Union Minister for Home Affairs Amit Shah in the Lok Sabha on Wednesday! (Image Sansad TV Video Grab)
No governance from jail is the aim, but tying it to custody days risks another constitutional blunder
By P SESH KUMAR
NEW DELHI, August 21, 2025 — The Constitution (One Hundred and Thirtieth) Amendment Bill, 2025 proposes a hard stop to “governance from jail”: if the Prime Minister, a Chief Minister, or any Union/State minister is arrested and kept in custody for thirty consecutive days on an offence carrying a maximum punishment of five years or more, they must be removed on Day 31, with parallel changes for Union Territories and J&K.
The pitch is moral hygiene—the public cannot be served by jailed executives—while the fine print leans on a tidy symmetry with civil-service rules where detention triggers suspension. But between that promise and the parchment stand three red flags: due process and the presumption of innocence; the realpolitik of arrests under stringent economic-crime laws where bail within thirty days is rare; and a constitutional puzzle about rewriting ministerial tenure—traditionally governed by the “pleasure” doctrine and political accountability—through a mechanical clock.
The Bill might deter the odd defiant holdout; it might just as easily become a pressure device to topple elected governments by weaponising custody. Whether it survives judicial review and achieves its stated ends will depend on how precisely Parliament calibrates “serious crime,” how independently courts police custody, and how narrowly the removal mechanism is framed.
The trigger, the text, the timing
Across one monsoon afternoon, the government dropped a trio of moves: the 130th Amendment for the Union and states, plus companion changes for UTs and J&K. The centrepiece is simple in design and explosive in effect: thirty straight days in judicial custody for an offence punishable by at least five years, and the office falls away—first by advice-based removal, and if that advice is not tendered in time, by automatic cessation on Day 31.
A minister or PM/CM so unseated can be re-appointed after release. The declared intent is to end the spectacle of executives clinging to office from prison, a scene India witnessed in high-profile arrests since 2023–24. The Bills have been sent to a Joint Parliamentary Committee, but the political battle is already in full swing.
The government’s rationale—and why it resonates
The sales pitch is clean. There is currently no express constitutional bar on a PM/CM/minister remaining in office while in jail; removal relies on political convention, the “pleasure” clause (Articles 75 and 164), and public pressure. Civil servants, by contrast, are deemed suspended if their custody exceeds forty-eight hours; why should higher constitutional functionaries enjoy a softer standard?
The amendment, the argument goes, restores constitutional morality, re-aligns executive dignity with basic ethics, and spares the nation months of trench warfare over whether a leader should resign. As an anti-criminalisation headline, it lands.
The cracks in the foundation: due process, custody games, and PMLA gravity
Now the warts. First, the Bill predicates removal not on conviction, not even on framing of charges, but on custody duration. That inverts the presumption of innocence and yokes ministerial tenure to the pace and choices of police, ED or CBI remand practice and a magistrate’s satisfaction for continued detention.
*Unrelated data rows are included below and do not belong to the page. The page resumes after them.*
import Mathlib.NumberTheory.Padics.HeightOneSpectrum
import Literature.NumberTheory.EllipticCurves.NeronModel
import Literature.NumberTheory.EllipticCurves.Tamagawa
import Literature.NumberTheory.DiophantineGeometry.TateAlgorithm
import Literature.NumberTheory.DiophantineGeometry.KodairaSymbol
import Literature.NumberTheory.DiophantineGeometry.LocalReduction
import Literature.NumberTheory.DiophantineGeometry.MinimalDiscriminant
import Literature.NumberTheory.DiophantineGeometry.Conductor
import HarnessLib

-- provenance: harness21/H21/H21/Statements/BSD/NeronTamagawa.lean @ 0c3bcbe (interim HEAD d8f2665); M5 mechanical rewrite
/-!
# BSD: local Tamagawa numbers and the Néron component group

Family `bsd`, trunk T-ELLARITH (G16 `EllArithM`), outline item `BSDNeronStatements` (tier L).

## Statements

* **bsd.S14** (Tate, *Algorithm for determining the type of a singular fiber in an elliptic
  pencil*, Antwerp IV, LNM 476 (1975), §1; Silverman, *AEC*, Thm. VII.6.1; Silverman, *ATAEC*,
  IV.9, Cor. 9.2): the local Tamagawa number of an elliptic curve `E / ℚ` at a prime `p` is
  `c_p = [E(ℚ_p) : E₀(ℚ_p)] = #Φ_p(𝔽_p)`, the number of `𝔽_p`-rational components of the special
  fibre of the Néron model, and `c_p = 1` at primes of good reduction.

  - `Literature.NumberTheory.EllipticCurves.localTamagawaNumber_eq_card_componentGroup` : `c_p = #Φ_p(𝔽_p)` (over `ℚ`, at a
    rational prime `p`, the place being `Literature.BSD.placeOfPrime p`);
  - `Literature.NumberTheory.EllipticCurves.localTamagawaNumber_eq_one_of_good'` : `c_v = 1` for good reduction (restating G06
    `WeierstrassCurve.localTamagawaNumber_eq_one_of_hasGoodReductionAt` over any Dedekind domain);
  - `Literature.NumberTheory.EllipticCurves.localTamagawaNumber_dvd_componentGroupOrder` : `c_v ∣ #Φ_v(k̄_v)`, the order read
    off from the Kodaira symbol;
  - `Literature.NumberTheory.EllipticCurves.localTamagawaNumber_le_four_of_additive` : `c_v ≤ 4` for additive reduction
    (Kodaira–Néron table);
  - `Literature.NumberTheory.EllipticCurves.localTamagawaNumber_eq_ordΔ_of_split_multiplicative` : `c_v = ord_v(Δ_min)` for split
    multiplicative reduction.

## Design

* The local Tamagawa number at a finite place `v` is written exactly as the factor of G06's
  `WeierstrassCurve.tamagawaProduct`, namely
  `(W.baseChange (v.adicCompletion K)).localTamagawaNumber (v.adicCompletionIntegers K)`
  (local ring `O_v = v.adicCompletionIntegers K`, not `ℤ_[p]`), so that the G06/G16 lemmas rewrite
  syntactically.
* The Néron-model input is the hypothesis structure `Literature.NeronComponentData W v` of
  `Literature.Prelude.EllArithM.NeronModel` (component group `Φ` with its Frobenius); its existence for
  elliptic curves at places with finite residue field is `Literature.NumberTheory.EllipticCurves.nonempty_neronComponentData`. The
  general lemmas are stated over the fraction field `K` of a Dedekind domain `A` at a place `v`
  with finite residue field `[Finite (IsLocalRing.ResidueField (v.adicCompletionIntegers K))]`;
  over `ℚ` this instance is `Literature.NumberTheory.DiophantineGeometry.Rat.finite_residueField_adicCompletionIntegers`
  (`Literature.Prelude.DiophValNum.Conductor`), whence the hypothesis-free `ℚ` versions.
* The rational prime `p` is turned into a finite place of `𝓞 ℚ` by Mathlib's
  `Rat.HeightOneSpectrum.primesEquiv` (`Mathlib.NumberTheory.Padics.HeightOneSpectrum`, which
  also provides `ℤ_[p] ≃ O_v`, `PadicInt.adicCompletionIntegersEquiv`); we abbreviate
  `Literature.BSD.placeOfPrime p := primesEquiv.symm ⟨p, _⟩`.
* Mathlib search: Mathlib has `WeierstrassCurve.HasGoodReduction` etc. and the `p`-adic /
  height-one-spectrum dictionary above, but no Tamagawa number, Néron model or component group
  (`rg -i 'tamagawa|n[eé]ron|componentGroup'` over Mathlib: no hits), so everything here rests on
  the H21 preludes G06 (`Tamagawa`), G16 (`NeronModel`), G22 (`TateAlgorithm`, `KodairaSymbol`,
  `LocalReduction`, `MinimalDiscriminant`).
* All statements in this file are known theorems, proved here from the prelude API; the unproved
  upstream inputs (`nonempty_neronComponentData`, Tate's algorithm lemmas, …) are named facts
  (D-0014) and enter the statements as explicit hypotheses.

`noncomputable section`, `open scoped Classical`, `namespace Literature.BSD`.
-/

noncomputable section

open scoped Classical

open IsDedekindDomain NumberField

namespace Literature.NumberTheory.EllipticCurves

section General

variable {A : Type*} [CommRing A] [IsDedekindDomain A] {K : Type*} [Field K] [Algebra A K]
  [IsFractionRing A K] (v : HeightOneSpectrum A) (W : WeierstrassCurve K)

/-- **bsd.S14** (good-reduction clause; Tate, Antwerp IV, LNM 476 (1975), §1; Silverman, *AEC*,
VII.2, remark after Prop. 2.1). If `W` has good reduction at the finite place `v` then every point
of `E(K_v)` has nonsingular reduction, `E₀(K_v) = E(K_v)`, and the local Tamagawa number is
`c_v = 1`. Restatement of G06's `WeierstrassCurve.localTamagawaNumber_eq_one_of_hasGoodReductionAt`
over an arbitrary Dedekind domain (G06 states it for `𝓞 K` of a number field), given the named
fact `WeierstrassCurve.localTamagawaNumber_eq_one_of_hasGoodReduction` over `O_v` as the
hypothesis `hgood` (D-0014). [folklore] -/
theorem localTamagawaNumber_eq_one_of_good'
    (hgood : WeierstrassCurve.localTamagawaNumber_eq_one_of_hasGoodReduction
      (v.adicCompletionIntegers K) (W.baseChange (v.adicCompletion K)))
    (h : W.HasGoodReductionAt v) :
    (W.baseChange (v.adicCompletion K)).localTamagawaNumber (v.adicCompletionIntegers K) = 1 :=
  haveI : ((W.baseChange (v.adicCompletion K)).minimal
      (v.adicCompletionIntegers K)).HasGoodReduction (v.adicCompletionIntegers K) := h
  hgood

variable [W.IsElliptic] [Finite (IsLocalRing.ResidueField (v.adicCompletionIntegers K))]

/-- `c_v ∣ #Φ_v(k̄_v)`: the local Tamagawa number `c_v = #Φ_v(k_v)` divides the order of the
geometric component group of the Néron model, i.e. the value
`(W.kodairaSymbolAt v).componentGroupOrder` read off from the Kodaira symbol (Lagrange for the
subgroup of Frobenius-fixed components; Silverman, *ATAEC*, Cor. IV.9.2(c),(d) and Table 4.1;
Tate, Antwerp IV (1975), §1). The existence of Néron component data (named fact
`Literature.NumberTheory.EllipticCurves.nonempty_neronComponentData`) is the hypothesis `hN` (D-0014). [cite: IV1975] -/
theorem localTamagawaNumber_dvd_componentGroupOrder (hN : nonempty_neronComponentData W v) :
    (W.baseChange (v.adicCompletion K)).localTamagawaNumber (v.adicCompletionIntegers K) ∣
      (W.kodairaSymbolAt v).componentGroupOrder := by
  obtain ⟨D⟩ := hN
  rw [localTamagawaNumber_eq_rationalComponents D,
    D.rationalComponents_eq_card_rationalSubgroup, ← D.card_eq, ← Nat.card_eq_fintype_card]
  exact D.rationalSubgroup.card_addSubgroup_dvd_card

/-- The Kodaira–Néron table for additive reduction (Silverman, *AEC*, Thm. VII.6.1; *ATAEC*,
Cor. IV.9.2 and Table 4.1; Tate, Antwerp IV (1975), §1): if `W` has additive reduction at `v`
then `c_v ≤ 4` (the additive types `II, III, IV, I₀*, Iₙ*, IV*, III*, II*` have component groups of
order `1, 2, 3, 4, 4 or 2·2, 3, 2, 1`). The finite residue field makes it perfect, as required by
Tate's algorithm (`WeierstrassCurve.isAdditive_kodairaSymbolAt_iff`, hypothesis `hadd`; Néron
component data, hypothesis `hN` — both named facts, D-0014). [cite: IV1975] -/
theorem localTamagawaNumber_le_four_of_additive (hN : nonempty_neronComponentData W v)
    (hadd : WeierstrassCurve.isAdditive_kodairaSymbolAt_iff v W) (h : W.HasAdditiveReductionAt v) :
    (W.baseChange (v.adicCompletion K)).localTamagawaNumber (v.adicCompletionIntegers K) ≤ 4 := by
  obtain ⟨D⟩ := hN
  rw [localTamagawaNumber_eq_rationalComponents D]
  exact rationalComponents_le_four_of_isAdditive D (hadd.mpr h)

/-- Split multiplicative reduction (Tate, Antwerp IV (1975), §1; Silverman, *AEC*, Thm. VII.6.1;
*ATAEC*, Cor. IV.9.2(b),(d)): if `W` has split multiplicative reduction at `v`, of type `Iₙ`, then
Frobenius acts trivially on the cyclic component group of order `n`, so
`c_v = n = ord_v(Δ_min)` (`WeierstrassCurve.ordMinimalDiscriminant`). The named facts
`Literature.NumberTheory.EllipticCurves.nonempty_neronComponentData`, `WeierstrassCurve.ordMinimalDiscriminant_eq_zero_iff`,
`WeierstrassCurve.kodairaSymbolAt_eq_I_iff` and
`Literature.NumberTheory.EllipticCurves.rationalComponents_eq_card_of_hasSplitMultiplicativeReductionAt` enter as hypotheses
(D-0014). [cite: IV1975] -/
theorem localTamagawaNumber_eq_ordΔ_of_split_multiplicative (hN : nonempty_neronComponentData W v)
    (hΔ : WeierstrassCurve.ordMinimalDiscriminant_eq_zero_iff v W)
    (hI' : WeierstrassCurve.kodairaSymbolAt_eq_I_iff v W)
    (hsplit : rationalComponents_eq_card_of_hasSplitMultiplicativeReductionAt (W := W) (v := v))
    (h : W.HasSplitMultiplicativeReductionAt v) :
    (W.baseChange (v.adicCompletion K)).localTamagawaNumber (v.adicCompletionIntegers K) =
      W.ordMinimalDiscriminant v := by
  obtain ⟨D⟩ := hN
  have hm := h.hasMultiplicativeReductionAt
  have hn : W.ordMinimalDiscriminant v ≠ 0 := fun h0 =>
    (hΔ.mp h0).not_hasMultiplicativeReductionAt hm
  have hI : W.kodairaSymbolAt v = .I (W.ordMinimalDiscriminant v) :=
    (hI' hn).mpr ⟨hm, rfl⟩
  rw [localTamagawaNumber_eq_rationalComponents D, hsplit D h, D.card_eq, hI,
    DiophantineGeometry.KodairaSymbol.componentGroupOrder_I]
  exact max_eq_left (Nat.one_le_iff_ne_zero.mpr hn)

end General

section Rat

/-- The finite place of `ℚ` (height-one prime of `𝓞 ℚ`) attached to the rational prime `p`, via
Mathlib's `Rat.HeightOneSpectrum.primesEquiv : HeightOneSpectrum (𝓞 ℚ) ≃ Nat.Primes`
(the prime `(p)`; its completion is `ℚ_p`, `Padic.adicCompletionEquiv`). [folklore] -/
abbrev placeOfPrime (p : ℕ) [Fact p.Prime] : HeightOneSpectrum (𝓞 ℚ) :=
  Rat.HeightOneSpectrum.primesEquiv.symm ⟨p, Fact.out⟩

/-- `primesEquiv (placeOfPrime p) = p` (Mathlib `Equiv.apply_symm_apply`); not
`@[simp]` since `simp` already proves it by unfolding the `abbrev`. [folklore] -/
theorem primesEquiv_placeOfPrime (p : ℕ) [Fact p.Prime] :
    (Rat.HeightOneSpectrum.primesEquiv (placeOfPrime p) : ℕ) = p := by
  simp [placeOfPrime]

variable (W : WeierstrassCurve ℚ) (p : ℕ) [Fact p.Prime]

/-- **bsd.S14** (Tate, *Algorithm for determining the type of a singular fiber in an elliptic
pencil*, Antwerp IV, LNM 476 (1975), §1; Silverman, *AEC*, Thm. VII.6.1; Silverman, *ATAEC*,
IV.9, Cor. 9.2(d)). For an elliptic curve `E / ℚ` and a prime `p`, the local Tamagawa number
`c_p = [E(ℚ_p) : E₀(ℚ_p)]` (G06 `WeierstrassCurve.localTamagawaNumber`, computed over
`O_v ≃ ℤ_p` at the place `v = placeOfPrime p`) equals `#Φ_p(𝔽_p)`, the number of `𝔽_p`-rational
connected components of the special fibre of the Néron model of `E` at `p`
(`Literature.NumberTheory.EllipticCurves.NeronComponentData.rationalComponents`), as computed by Tate's algorithm. [folklore] -/
theorem localTamagawaNumber_eq_card_componentGroup
    (D : NeronComponentData W (placeOfPrime p)) :
    (W.baseChange ((placeOfPrime p).adicCompletion ℚ)).localTamagawaNumber
        ((placeOfPrime p).adicCompletionIntegers ℚ) = D.rationalComponents :=
  localTamagawaNumber_eq_rationalComponents D

variable [W.IsElliptic]

/-- Over `ℚ` the component-group data at every prime exists unconditionally (the residue field
`𝔽_p` of `O_v ≃ ℤ_p` is finite: `Literature.NumberTheory.DiophantineGeometry.Rat.finite_residueField_adicCompletionIntegers`), so
**bsd.S14** can be phrased without the datum `D`: there is a Néron component group at `p` whose
number of `𝔽_p`-rational elements is `c_p` (Kodaira–Néron–Tate; Silverman, *ATAEC*, IV.9.2).
The named fact `Literature.NumberTheory.EllipticCurves.nonempty_neronComponentData` is the hypothesis `hN` (D-0014). [folklore] -/
theorem exists_neronComponentData_rationalComponents_eq
    (hN : nonempty_neronComponentData W (placeOfPrime p)) :
    ∃ D : NeronComponentData W (placeOfPrime p),
      (W.baseChange ((placeOfPrime p).adicCompletion ℚ)).localTamagawaNumber
        ((placeOfPrime p).adicCompletionIntegers ℚ) = D.rationalComponents := by
  obtain ⟨D⟩ := hN
  exact ⟨D, localTamagawaNumber_eq_card_componentGroup W p D⟩

/-- `c_p ≤ 4` at primes of additive reduction of an elliptic curve over `ℚ` (Silverman, *AEC*,
Thm. VII.6.1; specialisation of `localTamagawaNumber_le_four_of_additive`, with the same two
named facts as hypotheses, D-0014). [folklore] -/
theorem localTamagawaNumber_le_four_of_additive_rat
    (hN : nonempty_neronComponentData W (placeOfPrime p))
    (hadd : WeierstrassCurve.isAdditive_kodairaSymbolAt_iff (placeOfPrime p) W)
    (h : W.HasAdditiveReductionAt (placeOfPrime p)) :
    (W.baseChange ((placeOfPrime p).adicCompletion ℚ)).localTamagawaNumber
        ((placeOfPrime p).adicCompletionIntegers ℚ) ≤ 4 :=
  localTamagawaNumber_le_four_of_additive _ W hN hadd h

end Rat

end Literature.NumberTheory.EllipticCurves

end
In jurisdictions with aggressive economic-crime statutes and stiff bail thresholds, a 30-day clock is short enough to be crossed yet long enough to upend an elected executive. Recent reporting frames the opposition’s core fear exactly here: the combination of stringent laws like PMLA and the amendment’s custody trigger makes Day-31 removal a matter of prosecutorial momentum rather than adjudicative finding. The Supreme Court’s recent barbs at investigative excess add context—and legal tinder—to that critique.
Second, the choice of “five years or more” as the offence yardstick is both over- and under-inclusive. It sweeps in a wide band of allegations before any court even sifts evidence, yet perverse edge-cases remain: a powerful figure held in a complex case on a lesser head may slip the noose; another in a flimsy but “serious” case may be mechanically ousted.
The Leaflet’s close read underscores the mechanistic architecture: removal by advice on Day 31 or automatic cessation, followed by eligibility for re-appointment after release—a revolving door that both lowers the moral drawbridge and invites political gaming.
The constitutional terrain: pleasure, Parliament, and the Basic Structure shadow
Textually, ministers “hold office during the pleasure” of the President/Governor, with political responsibility enforced in the House. The 130th Amendment proposes to graft a hard constitutional disqualification onto what has historically been a political and conventional domain. That is not per se illegitimate—amendments can refine tenure conditions—but it raises a Basic Structure-flavoured worry: are we degrading parliamentary democracy and collective responsibility by turning ministerial survival into a custodial stopwatch? Expect challenges arguing that a custody-based ouster, decoupled from judicial findings, skews the balance among institutions and invites executive agencies to affect House composition indirectly.
The government will answer that Parliament can set ethical floors for constitutional offices and that any accused can avoid removal by securing bail. Courts will probe whether that “bail-or-be-sacked” structure is a proportionate restriction consistent with rule of law and fairness under Article 21.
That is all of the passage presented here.